Mas, o mais interessante nesse pleito, foi que quando faltavam 3 estados, Novo México com 5 votos eleitorais, Oregon com 7 votos eleitorais e Flórida com 25 votos eleitorais,  Al Gore vinha vencendo a eleição com 255 votos eleitorais contra 246 votos de Bush no Colégio Eleitoral.  Al Gore ampliou a vantagem para 20 votos eleitorais, ao conquistar 11 dos 12 votos do Novo México e do Oregon (um delegado se absteve), atingindo 266 votos eleitorais, ficando claro para todo o povo americano, a sua vitória, já que a Flórida, com 25 votos eleitorais,  é um tradicional reduto democrata. 

Contudo, a apuração na Flórida foi muito mais conturbada do que se poderia imaginar.  A vantagem automática não se verificou, ficando Bush a maior parte do tempo na liderança,  o que reverteria todas as previsões feitas até aquele momento, uma vez que os 25 votos eleitorais deste colégio fatalmente, ultrapassaria os 20 votos de vantagem de Al Gore, conseguida até então.

Essas eleições foram marcadas pela desconfiança na lisura do processo de votação e do processo de apuração.  Foram 40 dias de suspense, com denuncias e acusações, onde parte da população ainda classificam como um verdadeiro golpe de estado. 

Entre indas e vindas, contagem e recontagens, envolvimento de Suprema Corte Federal e Suprema Corte da Flórida, finalmente foi reconhecida a vitória de Bush na Flórida por minguados 537 votos populares.

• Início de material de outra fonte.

import Literature.MathematicalPhysics.QuantumFieldTheory.Balaban1983to89.B2Eq265HiggsTower

/-!
# `Balaban1983to89.B2Eq265TailsScale` — [Balaban1982Higgs2] Lemma 2.4 (2.65) p.572, value clause, on the (Higgs)₂,₃ carrier of record:
# the two (2.67) tails in print's `O((Lᵏε)^κ)` form WITH THE PHYSICAL SCALE `Lᵏε` DECOUPLED FROM THE LATTICE PARAMETER `P.mesh k` —
# own F15 `B2Eq265TailsPow.eq265_higgs_region_pow` and own F16 `B2Eq265HiggsTowerPow.eq265_higgs_tower_pow` re-proved with a free scale
# letter `s ∈ (0, 1]` in the radii readings `m ≥ θ₁r(s)`, `R₁ + 1 ≥ θ₂r(s)`, in the threshold size `c₁·tPhi·pℓ ≤ T·s^{−m′}` and in the
# tails `C′·a_k·s^κ` (F15/F16 are the instances `s := P.mesh k`), as asked by the fold owner (r02, ruling on Q-p23g23-1, seat INBOX
# 2026-08-23): (2.67) p.572, AS PRINTED, «Using Proposition 2.2 and the restrictions (2.55) we get φ^{(k)}(x) = (a_kG_k(□, A^{(k)})Q_k^*(A^{(k)})□₁φ)(x)
# + O((Lᵏε)^κ), x ∈ Bᵏ(y), (2.67)» (`eq265_higgs_region_pow_scale`, `eq265_higgs_tower_pow_scale`)

statement-level skeleton of published theorems with citation tags; proofs where landed; nothing here is a claim
about the Yang–Mills mass gap

PDF held: `paper:balaban1982-cmp86-higgs23-ii` (journal page = PDF page + 554), p. 572 [PDF 18] (Lemma 2.4, (2.65), (2.67)), p. 558 [PDF 4]
((2.7) «r(ε) = R(1 + log ε⁻¹)^r … r > 1», (2.8)), p. 557 [PDF 3] ((2.2)/(2.5): the couplings `e(ε) = eε^{(4−d)/2}`, `λ(ε) = λε^{4−d}` are
functions of the PHYSICAL lattice spacing), p. 570 [PDF 16] ((2.55)/(2.56); «distant … more than r(Lᵏε)» — the scale entering `r(·)` at step
`k` is the physical `Lᵏε`).

CITATION HEADER (lean-in-tree rule).  T. Bałaban, *(Higgs)₂,₃ quantum fields in a finite volume. II. An upper bound*,
Commun. Math. Phys. **86** (1982) 555–594, doi:10.1007/bf01214890 [Balaban1982Higgs2].  Cell `lit-balaban` (HOME
`run/shared/lean/pub/lit-balaban/`), Phase-2 proof seat **p23** gen 23 (unit `lit-balaban-p23-g23`; free-target protocol G.5-34(d), TAKING #4
line HOME/STATUS.md 2026-08-23); SKELETON row **B2.Lem2.4** (fold owner r02, second reader r14; head `proved p250408 · …` UNCHANGED —
cells-only member, brick F18a).  USED BY NAME, never restated: own F13 `B2Eq265PrintedForm.eq265_higgs_region_tails`, r14's
`B2StepK.rDecayBeatsPowers_of_printed` ((2.7)/(2.109): `e^{−δ₁r(s)} ≤ C_κ s^κ` on `0 < s ≤ 1` for the printed ranges `B2.Params.Printed`),
b2b's `B2.rFn` ((2.7) `r(ε) = R(1 + log ε⁻¹)^r`); for the tower form the typer's `B2Eq243RegionsTower.towerRegion`, `B2Eq324NestedRegions.prime`,
`B2Eq28RegionsConcrete.near`, own `B2Eq28RegionsCollars.nbhd_towerRegion` ((2.8) collars), own `B2Eq28RegionsBigBlockUnion.
isBigBlockUnion_towerRegion_prime`, own `B2Eq267HiggsRegion.prime_towerRegion_six_subset_two`, p15's `B2Ineq329BlockPoincare.blockIter_toFinest`.

WHY A FREE SCALE LETTER (the reading question Q-p23g23-1, recorded).  In print the couplings and radii of step `k` are functions of the
PHYSICAL spacing `Lᵏε` ((2.5), (2.7), (2.55)₄), while the typer's carrier `B2Eq255Concrete` is written on the lattice `HiggsLattice.Params P`
whose `P.mesh k` is read by the typer as the lattice unit of `T^{(k)}` (reading (U)) and by own gen-18/F15/F16 as the physical `Lᵏε`
(reading (P)).  Quantifying the scale `s ∈ (0, 1]` that enters `r(·)`, the threshold size and the `O(·)` SEPARATELY from `P.mesh k` serves
both readings at once: (P) is the instance `s := P.mesh k` (= F15/F16 verbatim), (U) instantiates `s :=` the physical `Lᵏε` of (2.5) with
the lattice letters untouched.  The proof is F15's, with r14's `rDecayBeatsPowers_of_printed` applied at `s` instead of at `P.mesh k`.

THE ARGUMENT.  F13's first summand is `a_k t′[C₁e^{−m/(4K₀)} + C₂e^{−(R₁+1)/(4K₀)}]`.  With `m ≥ θ₁r(s)`, `R₁ + 1 ≥ θ₂r(s)` the
exponentials are `≤ e^{−θᵢr(s)/(4K₀)} ≤ E_i s^{κ+m′}` (`rDecayBeatsPowers` at the rates `θᵢ/(4K₀)`, `K₀ ≥ 1`), and `t′ ≤ Ts^{−m′}` absorbs the
threshold: the summand is `≤ (C₁E₁⁺ + C₂E₂⁺)T·a_k·s^κ`; the other six terms are untouched (they carry the LATTICE letters `P.mesh k`,
`P.mesh 0`, `Lᵏ` exactly as in F13).  The tower form is derived from the region form exactly as F16 was from F15 (F14's located edits).

WHAT THIS FILE PROVES (kernel-checked, zero `sorry`; theorems only — NO definition, NO `Prop`-valued fact; axioms standard).
 **`eq265_higgs_region_pow_scale`** — F15's `eq265_higgs_region_pow` word for word except (located edits): the three readings
 `θ₁·r(P.mesh k) ≤ m → θ₂·r(P.mesh k) ≤ R₁ + 1 → c₁·tPhi·pℓ ≤ T(P.mesh k)^{−m′} →` ↦ `∀ {s : ℝ}, 0 < s → s ≤ 1 → θ₁·r(s) ≤ m → θ₂·r(s) ≤ R₁ + 1 →
 c₁·tPhi·pℓ ≤ T·s^{−m′} →` (same position, after the (2.55) letters); first summand of the bound `C′·a_k·(P.mesh k)^κ` ↦ `C′·a_k·s^κ`.
 **`eq265_higgs_tower_pow_scale`** — F16's `eq265_higgs_tower_pow` with the same two located edits (level `j + 1`); equivalently
 `eq265_higgs_region_pow_scale` with F14's/F16's located edits (tower data `(bad) (rad), 0 < rad j →`, `P.M = M`, room condition
 `∀ (n : ℕ), n < rad j → L(R_n + 1) − 1 ≤ 3n →`); `rad` stays data (print: `rad i = r(Lⁱε)` at the physical scale — under (P) own F16
 `eq265_higgs_tower_pow_r`, under (U) the user's instance).

HONEST SCOPE / DIFFERENCES FROM PRINT (recorded, not hidden; one sentence each).  (a) = F15 (a): ONLY THE TWO (2.67) TAILS are converted to
`O(s^κ)`; the (2.68)/(2.76)/(2.75)/transport terms stay explicit in the lattice letters — their printed sizes `O((Lᵏε)^{κ₀})`/`O(p(Lᵏε))`
need the (2.5)–(2.7) scaling dictionary (row B2.Lem2.4's «final SIZE» residue, not evaluated here).  (b) The scale `s ∈ (0, 1]` is a free
letter NOT tied to `P` by any hypothesis: print has exactly one scale, `s = Lᵏε`; which typed quantity that is ((U) or (P)) is the cell's
reading question Q-p23g23-1 (fold owner's ruling: (P) for own gen-18/F15/F16; this file serves both).  (c) `θ₁, θ₂ > 0`, `T, m′` free
(print: `m ⇐ 4r`, `R₁ ⇐ 2r` about `y`); `K₀min` raised to `max K₀min 1`; `C′ = (C₁E₁⁺ + C₂E₂⁺)T` with r14's existential `E_i`.  (d) Tower
form: F14 (a)–(c) verbatim (`□₂ ⊆ Λ₂^{(j)′}`, `□₁ ⊆ Λ₆^{(j)′}`, `Bᵏ(□₂)` a cell box of cube size `M` stay hypotheses; room condition =
the cell's reading (c) of GAPS G-B2-12; `Λ₋₁` the POINT part of `Λ^{(*,′)}_{−1}`; `bad`, `rad` data).  (e) Everything else as in F13's HONEST
SCOPE (value clause only; torus sub-family `Shape P`, odd `L > 1`; zero external field in (2.54); general (2.55) letters; base point the
corner; nothing minted — all constants are F13's / Lemma 2.3's / r14's).  NOT summit progress.
-/

open scoped BigOperators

Essa sim foi uma eleição que poderíamos chamar de apertada e duvidosa. 
  • Bush venceu Al Gore  por 5 votos eleitorais (271 a 266)
  • A vitória de Bush foi graças a 537 votos na Flórida que lhe garantiu 25 votos eleitorais. 
  • Al Gore venceu Bush em votos populares com 50.996 mil a 50.456 mil, com uma diferença de 540 mil votos, ou 0,5%.
Declarada a vitória do candidato Bush, o presidente assumiu com baixíssima credibilidade, sendo até chamado de ladrão (de votos).   Segundo a própria opinião pública dos EUA, Busch tomou posse, na verdade, após o epísódio fatídico de 11 de setembro.

Não houve por parte da mídia e nem da opinião pública nenhum alarde com uma divisão da sociedade em dois blocos em dois países.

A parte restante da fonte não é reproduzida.